Homesick
Hi everyone, haven't been on here for awhile, mainly because i didn't want to moan. I have just come back form the UK, a very quick 2 week visit. I wasn't feeling especially homesick but I was unprepared for the feelings I had this time round, when I had to leave. Think it is because I knew what I would miss once I got back to NZ. I don't have anything really to moan about. I live in a lovely rented house in a very lovely place called Ohope, a 5 minute walk to the beach. I have a good job, one that I wasn't enjoying in the UK. My daughter is very happy, she is 13 and doing much better in school here. She takes part in more sports and is even enjoying badminton and she has lots of friends.
I am struggling financially. What I mean is I can't afford a house on my salary. I wanted to buy a plot of land and build my home. The other option is buying a property in another town about 35 minutes away and rent it out, use it as an investment. I would still have to rent here but I want my own home, I think most of you can understand that. I have some boxes at my mums, mainly personal stuff. I asked for a quote recently and it was ?650. I wouldn't mind, it's about 3 boxes, a suitcase and a vacuum cleaner. Having my things round me would really help.
The other option is my starting up a business as an addition to my job. I am still researching this.
I am feeling quite homesick and I think this is partly to do with going home and partly to do with the fact I am a single mum who works shifts and I don't get much opportunity to socialise.
My mum wants to come out here to live in the next 12 months, my friend does also, I am finding it quite difficult to find a way of getting my mum out here. She is fit and active and is able to work, she also has money, not a lot but enough. I think it is this that is also getting me down. I really could do with my mum out here to help with care of my daughter when I am on shifts. My daughter has got into a couple of scrapes and has been grounded, this is making me evaluate my job options.
If you are coming out here as a single mum or dad, be prepared for the feeling of isolation, I don't have anyone else here and it is hard. I have heard that young mums also have this feeling particularly when they have new babies and feel they need that extra help.
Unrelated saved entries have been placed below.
import Literature.AlgebraicGeometry.HodgeTheory.VHSDataSubHodgeStructureTranslateLocus
import Literature.AlgebraicGeometry.Motives.FamiliesVHSExteriorPower
import HarnessLib

/-!
# Cattani–Deligne–Kaplan, Corollary 1.4 for a rational subspace of ANY dimension over a punctured compact curve: «one applies 1.3» to the
# exterior-power variation `⋀ᵈ 𝒱`

Topic `Literature/AlgebraicGeometry/HodgeTheory` (namespace `Literature.AlgebraicGeometry.Motives.VHSData`), lane `lit-hodgefound` (seat `p08`, row
g55-#11).  THEOREMS ONLY (no definition, no named fact, no instance; D-0026 net debt `0`).  Junction of
`HodgeTheory/VHSDataSubHodgeStructureTranslateLocus` (Cor. 1.4 pointwise for every `d`: the locus `T(U)` of a `d`-dimensional rational `U ⊆ V_s` is
`{t | ∃ γ : s ⇝ t, ⋀ᵈ(γ·)(u₁ ∧ ⋯ ∧ u_d) ∈ Hdg^P(⋀ᵈ V_t)}`) with `Motives/FamiliesVHSExteriorPower` (the exterior-power datum `⋀ᵈ D : VHSData S (d·k)`,
`toRat(m₁ ∧ ⋯ ∧ m_d) = toRat m₁ ∧ ⋯ ∧ toRat m_d`) and the tree's one-variable Cor. 1.3 (`determinationLocus_eq_univ_or_finite_of_compactification`).

PRINTED SOURCE, VERBATIM (E. Cattani, P. Deligne, A. Kaplan, *On the locus of Hodge classes*, J. AMS 8 (1995), p. 486; held text
`paper:arxiv-alg-geom_9402009` p0002): «**Corollary 1.4.** Fix `s ∈ S` and `U_ℚ ⊂ 𝒱_ℚ,s` a rational subspace.  The set of `t ∈ S`, such that some flat
translate of `U_ℚ` to `𝒱_ℚ,t` is a Hodge substructure, is an algebraic subvariety of `S`.  *Proof.* If `U_ℚ` is one-dimensional: … Let `e` be a
generator of `U_ℚ ∩ 𝒱_ℤ`. Then `U_ℚ` is a Hodge substructure if and only if `e` is of type `(0,0)`, and one applies 1.3.  Consider now the general
case: `U` of dimension `n`. … This amounts to `⋀ⁿ U_ℝ ⊂ ⋀ⁿ H_ℝ` being stable under `ℂ*`, i.e., to `⋀ⁿ U_ℚ` being a Hodge substructure of `⋀ⁿ H_ℚ`,
and reduces us to the one-dimensional case, proving 1.4.»  For a curve (`dim S = 1`) «algebraic subvariety» = all of `S` or a finite set.

* §1 **integral frames**: every rational vector has a nonzero integral multiple in `V_ℤ,s` (`exists_int_smul_mem_range_toRat`, `exists_int_smul_eq_toRat`), so a `d`-dimensional rational
  `U ⊆ V_s` has a basis `toRat m₁, …, toRat m_d` of images of INTEGRAL vectors (`exists_integral_frame`) — `e = m₁ ∧ ⋯ ∧ m_d ∈ ⋀ᵈ V_ℤ,s` is then an
  integral vector on the line `⋀ᵈ U` («a generator of `⋀ᵈU_ℚ ∩ ⋀ᵈ𝒱_ℤ`» up to index).
* §2 **`exists_subHodgeStructure_translate_iff_isHodgeAt_exteriorPower`** — pointwise: `γ · U` underlies a sub-Hodge structure of `V_t` iff the
  determination `γ · (m₁ ∧ ⋯ ∧ m_d)` in `⋀ᵈ D` is of type `(P, P)` (`2P = d·k`); **`translateLocus_eq_determinationLocus_exteriorPower`** — `T(U)` IS
  the determination locus (Cor. 1.3's set) of `m₁ ∧ ⋯ ∧ m_d` for `⋀ᵈ D`.
* §3 **`translateLocus_eq_univ_or_finite_of_compactification`** — COR. 1.4, `dim U = d` arbitrary, `r = 1`, over a PUNCTURED COMPACT CURVE: with the
  period charts of the tree's Cor. 1.3 FOR `⋀ᵈ D` and the compactification with disc charts at the punctures, **`T(U)` is ALL of `S` or FINITE**;
  `translateLocus_eq_univ_or_finite` — the same with abstract open ends ∕ compact core; `forall_exists_subHodgeStructure_translate_of_infinite` — an
  infinite locus is everything.

NOT HERE: the several-variables theorem (`dim S ≥ 2`); deriving the period charts of `⋀ᵈ D` from those of `D` (functoriality of nilpotent orbits and of
limit mixed Hodge structures under `⋀ᵈ`, Schmid 1973 ∕ CKS 1986) — they are hypotheses here, exactly as for `D` in the tree's Cor. 1.3.

## References

* [CattaniDeligneKaplan1995] E. Cattani, P. Deligne, A. Kaplan, *On the locus of Hodge classes*, J. Amer. Math. Soc. 8 (1995) 483–506: Cor. 1.3
  (p. 484), Cor. 1.4 and its proof (p. 486), «Proof of 1.5 ⟹ 1.1» (p. 485).
* [Schmid1973] W. Schmid, *Variation of Hodge structure: the singularities of the period mapping*, Invent. Math. 22 (1973): §2 (`H_ℚ = H_ℤ ⊗ ℚ`).
-/

noncomputable section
I know these feelings will pass then come back to haunt me. On the whole we are both happier here than in the UK. I didn't have a longing to get back to NZ but I was really happy to see this lovely country when we got back, even though the flight via LAX was a nightmare, I really resent having my fingerprints taken and photo. It is a violation, sorry but it is.
Ok, enough moaning, think i will go for a walk on the beach, see if it will ift my spirits.